Friday, February 19, 2010

A Helpful Guide - How Search Engines Work

You know how important it is to score high in the SERPs (Search Engine Result Page). But your site isn't featuring on the first three pages, and you don't understand why? It could be that you're confusing the web crawlers trying to index it. How can you find out?

In order to achieve a useful level of website optimization, it is essential to understand how search engines operate and how they arrive at their results.

Search engines work in a number of different ways that directly relate to search engine optimization:

1. Crawling the Web

Search engines run automated programs, called "bots" or "spiders" or "crawlers" that use the hyperlink structure of the web to "crawl" the pages and documents that make up the World Wide Web. Spiders only can follow links from one page to another and from one site to another. That is the primary reason why links to your site (inbound links) are so important. Links to your website from other websites will give the search engine spiders more "food" to chew on.

Spiders find Web pages by following links from other Web pages, but you can also submit your Web pages directly to a search engine or directory and request a visit by their spider. It can be useful to submit your URL straight to the various search engines; but spider-based engines will usually pick up your site regardless of whether or not you've submitted it to a search engine.

2. Indexing Documents

Once pages & Web addresses have been crawled or collected, sent to the search engine's indexing software. The indexing software extracts information from the documents, storing it in database. The kind of information indexed depends on particular search engine.
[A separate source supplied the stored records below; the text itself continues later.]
import Mathlib
import HarnessLib
import Summits.ValiantsHypothesis.ValiantsHypothesis.Theorems.KPlusLogSqLawWeakLiftingTowerGraftWronskianDevelopable
import Summits.ValiantsHypothesis.ValiantsHypothesis.Theorems.SymmetroidPencilBasics

/-!
# Tower graft line — CONJECTURE W IS ATTAINED AT `K = 4`: four positive Wronskian zeros on the 2-tower `(0,1,3,20)` and on the
# balanced support `(0,1,3,4)` (exact there), in the kernel

Helper file for LINE (B) `Cruxes/WeakLifting/Lines/tower_graft.lean` (crux `WeakLifting` = stmt-ValiantsHypothesis-19561), calibrating
hand g9's CONJECTURE W «`Z₊(W(u,v)) ≤ 2K − 4`» (`…InflectionLawSizeOne` §2; = the `k = 1` developable conjecture of
[cite: SedykhShapiro2005] on lacunary moment arcs, `…WronskianDevelopable`).  NO stub is claimed.

* `four_le_card_posRoots_wronskian_tower` — on the 2-TOWER `d = (0,1,3,20)` (the first support NOT decided by Descartes: six distinct
  pair sums, rank-one ceiling `C(4,2) − 1 = 5`) the integer `4`-nomials `u = 5 − 4X + X³ − 2X²⁰`, `v = −3 + 2X + X³ − 3X²⁰` have
  `W(u,v) = −2 + 24X² − 12X³ − 420X¹⁹ + 304X²⁰ − 17X²²` (`wronskian_tower_witness_eq`) with FOUR positive zeros, certified by the
  sign alternation `−,+,−,+,−` at `1/8 < 1/2 < 1 < 2 < 4` (`norm_num` + the tree's `le_card_posRoots_of_alternating`).  So the conjectured
  `2K − 4 = 4` is ATTAINED on a tower at `K = 4`: no bound below `2K − 4` holds there (`not_wronskian_bound_three_tower`), and the truth
  on this support is `4` or `5` (`card_posRoots_wronskian_tower_witness_mem`).
* `card_posRoots_wronskian_balanced_witness` — on the BALANCED support `d = (0,1,3,4)` the integer `4`-nomials `u = −4 + 3X + 4X³ − 3X⁴`,
  `v = 1 − X + 3X³ − 2X⁴` have `W(u,v) = 1 − 48X² + 70X³ − 27X⁴ + X⁶` with EXACTLY four positive zeros (`≥ 4` by the alternation
  `+,−,+,−,+` at `1/16 < 1/2 < 3/2 < 5/2 < 4`; `≤ 4` by `…WronskianDevelopable.card_posRoots_wronskian_le_four_of_balanced`): the
  balanced-chamber bound is sharp.

HONEST FRAMING: two explicit integer pencils, exact arithmetic; calibration only (lower bounds for the conjectured `2K − 4` at `K = 4`);
Conjecture W is NOT proved; nothing on S4/S4b/S4d/S4f/S5/S5ᴸ, TowerB, `WeakLifting`, Conjecture B, `MatrixDescartes` (18050) or
`VP ≠ VNP`.  Def-free.  Seat: prover leafhand-val-kpluslogsqlaw-1 g10, `--supports stmt-ValiantsHypothesis-19561 --as helper`.
[folklore: intermediate value theorem certificates; the witnesses (integer search, `scratch/w4search.py`, `w4bal.py`) are this work]
-/

-- `Summit.ValiantsHypothesis.ValiantsHypothesis.…` repeats a component by the D-0017 layout
-- (single-conjunct summit), which the `dupNamespace` linter flags; the name is mandated.
set_option linter.dupNamespace false
set_option autoImplicit false

namespace Summit.ValiantsHypothesis.ValiantsHypothesis.Theorems.KPlusLogSqLaw.TowerGraft

open Polynomial Finset
open scoped BigOperators Polynomial
open Summit.ValiantsHypothesis.ValiantsHypothesis.Theorems.SymmetroidDescartes (le_card_posRoots_of_alternating)

namespace WronskianDevelopable

/-! ## §1 The 2-tower `(0,1,3,20)`: four positive Wronskian zeros (Descartes allows five, Conjecture W predicts four) -/

/-- the tower witness in fewnomial form is the explicit pair `u = 5 − 4X + X³ − 2X²⁰`, `v = −3 + 2X + X³ − 3X²⁰`. [this work] -/
theorem tower_witness_u_eq :
    (∑ l : Fin 4, C ((![5, -4, 1, -2] : Fin 4 → ℝ) l) * (X : ℝ[X]) ^ ((![0, 1, 3, 20] : Fin 4 → ℕ) l)) =
      C 5 - C 4 * X + X ^ 3 - C 2 * X ^ 20 := by
  simp [Fin.sum_univ_four, Matrix.cons_val]
  ring

/-- the second tower witness fewnomial `v = −3 + 2X + X³ − 3X²⁰`. [this work] -/
theorem tower_witness_v_eq :
    (∑ l : Fin 4, C ((![-3, 2, 1, -3] : Fin 4 → ℝ) l) * (X : ℝ[X]) ^ ((![0, 1, 3, 20] : Fin 4 → ℕ) l)) =
      -C 3 + C 2 * X + X ^ 3 - C 3 * X ^ 20 := by
  simp [Fin.sum_univ_four, Matrix.cons_val]
  ring

/-- **closed form of the tower witness Wronskian**: `W(u,v) = −2 + 24X² − 12X³ − 420X¹⁹ + 304X²⁰ − 17X²²` (six monomials, fully
alternating signs — Descartes' ceiling `5` is not excluded by signs). [this work] -/
theorem wronskian_tower_witness_eq :
    wronskian (C 5 - C 4 * X + X ^ 3 - C 2 * X ^ 20 : ℝ[X]) (-C 3 + C 2 * X + X ^ 3 - C 3 * X ^ 20) =
      -C 2 + C 24 * X ^ 2 - C 12 * X ^ 3 - C 420 * X ^ 19 + C 304 * X ^ 20 - C 17 * X ^ 22 := by
  simp only [wronskian, derivative_sub, derivative_add, derivative_neg, derivative_mul, derivative_X,
    derivative_X_pow, Nat.cast_ofNat, map_ofNat, mul_one]
  norm_num
  ring

/-- evaluation of the tower witness Wronskian. [this work] -/
theorem eval_wronskian_tower_witness (t : ℝ) :
    (wronskian (C 5 - C 4 * X + X ^ 3 - C 2 * X ^ 20 : ℝ[X]) (-C 3 + C 2 * X + X ^ 3 - C 3 * X ^ 20)).eval t =
      -2 + 24 * t ^ 2 - 12 * t ^ 3 - 420 * t ^ 19 + 304 * t ^ 20 - 17 * t ^ 22 := by
  rw [wronskian_tower_witness_eq]
  simp [eval_add, eval_sub, eval_mul, eval_pow, eval_C, eval_X, eval_neg]

/-- **FOUR positive zeros on the 2-tower `(0,1,3,20)`** — sign alternation `−,+,−,+,−` at `1/8 < 1/2 < 1 < 2 < 4`. [this work] -/
theorem four_le_card_posRoots_wronskian_tower :
    4 ≤ ((wronskian (C 5 - C 4 * X + X ^ 3 - C 2 * X ^ 20 : ℝ[X]) (-C 3 + C 2 * X + X ^ 3 - C 3 * X ^ 20)).roots.toFinset.filter
      (fun t => 0 < t)).card := by
  refine le_card_posRoots_of_alternating _ 4 (![1/8, 1/2, 1, 2, 4] : Fin 5 → ℝ) ?_ ?_ ?_
  · refine Fin.strictMono_iff_lt_succ.2 fun j => ?_
    fin_cases j <;> simp only [Fin.castSucc_mk, Fin.succ_mk] <;> norm_num
  · intro j; fin_cases j <;> norm_num
  · intro j
    fin_cases j <;> simp only [Fin.castSucc_mk, Fin.succ_mk, eval_wronskian_tower_witness] <;> norm_num

/-- the same count in the fewnomial currency of `…WronskianDevelopable` / `…InflectionLawSizeOne` (support `d = (0,1,3,20)`,
coefficient vectors `u = (5,−4,1,−2)`, `v = (−3,2,1,−3)`). [this work] -/
theorem four_le_card_posRoots_wronskian_tower_fewnomial :
    4 ≤ ((wronskian (∑ l : Fin 4, C ((![5, -4, 1, -2] : Fin 4 → ℝ) l) * (X : ℝ[X]) ^ ((![0, 1, 3, 20] : Fin 4 → ℕ) l))
      (∑ l : Fin 4, C ((![-3, 2, 1, -3] : Fin 4 → ℝ) l) * (X : ℝ[X]) ^ ((![0, 1, 3, 20] : Fin 4 → ℕ) l))).roots.toFinset.filter
      (fun t => 0 < t)).card := by
  rw [tower_witness_u_eq, tower_witness_v_eq]
  exact four_le_card_posRoots_wronskian_tower

/-- **the truth on this tower is `4` or `5`**: `4 ≤ Z₊ ≤ C(4,2) − 1 = 5` (rank-one Descartes ceiling of `…InflectionLawSizeOne`);
Conjecture W (= Theorem A's count for closed convex curves in `P³` [cite: SedykhShapiro2005, Thm A]) predicts `4`. [this work] -/
theorem card_posRoots_wronskian_tower_witness_mem :
    ((wronskian (∑ l : Fin 4, C ((![5, -4, 1, -2] : Fin 4 → ℝ) l) * (X : ℝ[X]) ^ ((![0, 1, 3, 20] : Fin 4 → ℕ) l))
      (∑ l : Fin 4, C ((![-3, 2, 1, -3] : Fin 4 → ℝ) l) * (X : ℝ[X]) ^ ((![0, 1, 3, 20] : Fin 4 → ℕ) l))).roots.toFinset.filter
      (fun t => 0 < t)).card ∈ ({4, 5} : Finset ℕ) := by
  have h4 := four_le_card_posRoots_wronskian_tower_fewnomial
  have h5 := InflectionLaw.card_posRoots_wronskian_fewnomial_le_choose (![5, -4, 1, -2] : Fin 4 → ℝ)
    (![-3, 2, 1, -3] : Fin 4 → ℝ) (![0, 1, 3, 20] : Fin 4 → ℕ)
  have h5' : ((wronskian (∑ l : Fin 4, C ((![5, -4, 1, -2] : Fin 4 → ℝ) l) * (X : ℝ[X]) ^ ((![0, 1, 3, 20] : Fin 4 → ℕ) l))
      (∑ l : Fin 4, C ((![-3, 2, 1, -3] : Fin 4 → ℝ) l) * (X : ℝ[X]) ^ ((![0, 1, 3, 20] : Fin 4 → ℕ) l))).roots.toFinset.filter
      (fun t => 0 < t)).card ≤ 5 := by
    convert h5 using 1
    decide
  rw [Finset.mem_insert, Finset.mem_singleton]
  omega

/-- **no bound below `2K − 4` on towers**: «`Z₊(W(u,v)) ≤ 3` for all `4`-nomials on `(0,1,3,20)`» is FALSE (so neither `K − 1 = 3`
nor any sub-`(2K−4)` law survives the first tower). [this work] -/
theorem not_wronskian_bound_three_tower :
    ¬ ∀ u v : Fin 4 → ℝ, ((wronskian (∑ l : Fin 4, C (u l) * (X : ℝ[X]) ^ ((![0, 1, 3, 20] : Fin 4 → ℕ) l))
      (∑ l : Fin 4, C (v l) * (X : ℝ[X]) ^ ((![0, 1, 3, 20] : Fin 4 → ℕ) l))).roots.toFinset.filter (fun t => 0 < t)).card ≤ 3 := by
  intro h
  have h4 := four_le_card_posRoots_wronskian_tower_fewnomial
  have h3 := h (![5, -4, 1, -2]) (![-3, 2, 1, -3])
  omega

/-! ## §2 The balanced support `(0,1,3,4)`: exactly four positive Wronskian zeros -/

/-- the balanced witness fewnomial `u = −4 + 3X + 4X³ − 3X⁴` on `(0,1,3,4)`. [this work] -/
theorem balanced_witness_u_eq :
    (∑ l : Fin 4, C ((![-4, 3, 4, -3] : Fin 4 → ℝ) l) * (X : ℝ[X]) ^ ((![0, 1, 3, 4] : Fin 4 → ℕ) l)) =
      -C 4 + C 3 * X + C 4 * X ^ 3 - C 3 * X ^ 4 := by
  simp [Fin.sum_univ_four, Matrix.cons_val]
  ring

/-- the balanced witness fewnomial `v = 1 − X + 3X³ − 2X⁴` on `(0,1,3,4)`. [this work] -/
theorem balanced_witness_v_eq :
    (∑ l : Fin 4, C ((![1, -1, 3, -2] : Fin 4 → ℝ) l) * (X : ℝ[X]) ^ ((![0, 1, 3, 4] : Fin 4 → ℕ) l)) =
      C 1 - X + C 3 * X ^ 3 - C 2 * X ^ 4 := by
  simp [Fin.sum_univ_four, Matrix.cons_val]
  ring

/-- **closed form of the balanced witness Wronskian**: `W(u,v) = 1 − 48X² + 70X³ − 27X⁴ + X⁶` (the pair sums `0+4 = 1+3` merge:
five monomials). [this work] -/
theorem wronskian_balanced_witness_eq :
    wronskian (-C 4 + C 3 * X + C 4 * X ^ 3 - C 3 * X ^ 4 : ℝ[X]) (C 1 - X + C 3 * X ^ 3 - C 2 * X ^ 4) =
      C 1 - C 48 * X ^ 2 + C 70 * X ^ 3 - C 27 * X ^ 4 + X ^ 6 := by
  simp only [wronskian, derivative_sub, derivative_add, derivative_neg, derivative_mul, derivative_X,
    derivative_X_pow, Nat.cast_ofNat, map_ofNat, mul_one]
  norm_num
  ring

/-- evaluation of the balanced witness Wronskian. [this work] -/
theorem eval_wronskian_balanced_witness (t : ℝ) :
    (wronskian (-C 4 + C 3 * X + C 4 * X ^ 3 - C 3 * X ^ 4 : ℝ[X]) (C 1 - X + C 3 * X ^ 3 - C 2 * X ^ 4)).eval t =
      1 - 48 * t ^ 2 + 70 * t ^ 3 - 27 * t ^ 4 + t ^ 6 := by
  rw [wronskian_balanced_witness_eq]
  simp [eval_add, eval_sub, eval_mul, eval_pow, eval_C, eval_X]

/-- four positive zeros on the balanced support — sign alternation `+,−,+,−,+` at `1/16 < 1/2 < 3/2 < 5/2 < 4`. [this work] -/
theorem four_le_card_posRoots_wronskian_balanced :
    4 ≤ ((wronskian (-C 4 + C 3 * X + C 4 * X ^ 3 - C 3 * X ^ 4 : ℝ[X]) (C 1 - X + C 3 * X ^ 3 - C 2 * X ^ 4)).roots.toFinset.filter
      (fun t => 0 < t)).card := by
  refine le_card_posRoots_of_alternating _ 4 (![1/16, 1/2, 3/2, 5/2, 4] : Fin 5 → ℝ) ?_ ?_ ?_
  · refine Fin.strictMono_iff_lt_succ.2 fun j => ?_
    fin_cases j <;> simp only [Fin.castSucc_mk, Fin.succ_mk] <;> norm_num
  · intro j; fin_cases j <;> norm_num
  · intro j
    fin_cases j <;> simp only [Fin.castSucc_mk, Fin.succ_mk, eval_wronskian_balanced_witness] <;> norm_num

/-- **EXACTLY four on the balanced support `(0,1,3,4)`**: `≥ 4` by the certificate, `≤ 4` by the balanced chamber of
`…WronskianDevelopable` — Conjecture W's bound `2K − 4` is attained AND proved on this support. [this work] -/
theorem card_posRoots_wronskian_balanced_witness :
    ((wronskian (∑ l : Fin 4, C ((![-4, 3, 4, -3] : Fin 4 → ℝ) l) * (X : ℝ[X]) ^ ((![0, 1, 3, 4] : Fin 4 → ℕ) l))
      (∑ l : Fin 4, C ((![1, -1, 3, -2] : Fin 4 → ℝ) l) * (X : ℝ[X]) ^ ((![0, 1, 3, 4] : Fin 4 → ℕ) l))).roots.toFinset.filter
      (fun t => 0 < t)).card = 4 := by
  have hle := card_posRoots_wronskian_le_four_of_balanced (![-4, 3, 4, -3] : Fin 4 → ℝ) (![1, -1, 3, -2] : Fin 4 → ℝ)
    (![0, 1, 3, 4] : Fin 4 → ℕ) (by simp)
  have hge : 4 ≤ ((wronskian (∑ l : Fin 4, C ((![-4, 3, 4, -3] : Fin 4 → ℝ) l) * (X : ℝ[X]) ^ ((![0, 1, 3, 4] : Fin 4 → ℕ) l))
      (∑ l : Fin 4, C ((![1, -1, 3, -2] : Fin 4 → ℝ) l) * (X : ℝ[X]) ^ ((![0, 1, 3, 4] : Fin 4 → ℕ) l))).roots.toFinset.filter
      (fun t => 0 < t)).card := by
    rw [balanced_witness_u_eq, balanced_witness_v_eq]
    exact four_le_card_posRoots_wronskian_balanced
  exact le_antisymm hle hge

end WronskianDevelopable

end Summit.ValiantsHypothesis.ValiantsHypothesis.Theorems.KPlusLogSqLaw.TowerGraft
Some index every word in a document; others index the document title only.

3. Processing Queries

When you perform a search by entering keywords, Search engines match queries against an index that they create and assembles a web page that lists the results as hypertext links. The index consists of the words in each document, plus pointers to their locations within the documents. This is called an inverted file.

4. Ranking Results

Once the search engine has determined which results are a match for the query, the engine's algorithm (a mathematical equation commonly used for sorting) runs calculations on each of the results to determine which is most relevant to the given query. They sort these on the results pages in order from most relevant to least so that users can make a choice about which to select.

Search engine crawlers may look at a number of different factors when crawling a site. Not every page is indexed by the search engines. Certain types of navigation may hinder or entirely prevent search engines from reaching your website's content:

Speed Bumps & Walls

Complex links and deep site structures with little unique content may serve as "bumps". Data that cannot be accessed by spiderable links qualify as "walls".

Possible "Speed Bumps" for SE Spiders:

*  URLs with 2+ dynamic parameters; i.e. http://www.url.com/page.php?id=4&CK=34rr&User=%Tom% (spiders may be reluctant to crawl complex URLs like this because they often result in errors with non-human visitors).

*  Pages with more than 100 unique links to other pages on the site (spiders may not follow each one).

*  Pages buried more than 3 clicks/links from the home page of a website (unless there are many other external links pointing to the site, spiders will often ignore deep pages).

*  Pages requiring a "Session ID" or Cookie to enable navigation (spiders may not be able to retain these elements as a browser user can).

*  Pages that are split into "frames" can hinder crawling and cause confusion about which pages to rank in the results.

Possible "Walls" for SE Spiders:

*  Pages accessible only via a select form and submit button.

*  Pages requiring a drop down menu (HTML attribute) to access them.

*  Documents accessible only via a search box.

*  Documents blocked purposefully (via a robots meta tag or robots.txt file - see more on these here).

*  Pages requiring a login.

*  Pages that re-direct before showing content (search engines call this cloaking or bait-and-switch and may actually ban sites that use this tactic.

The key to ensuring that a site's contents are fully crawlable is to provide direct, HTML links to to each page you want the search engine spiders to index. Remember that if a page cannot be accessed from the home page (where most spiders are likely to start their crawl) it is likely that it will not be indexed by the search engines. A sitemap can be of tremendous help for this purpose.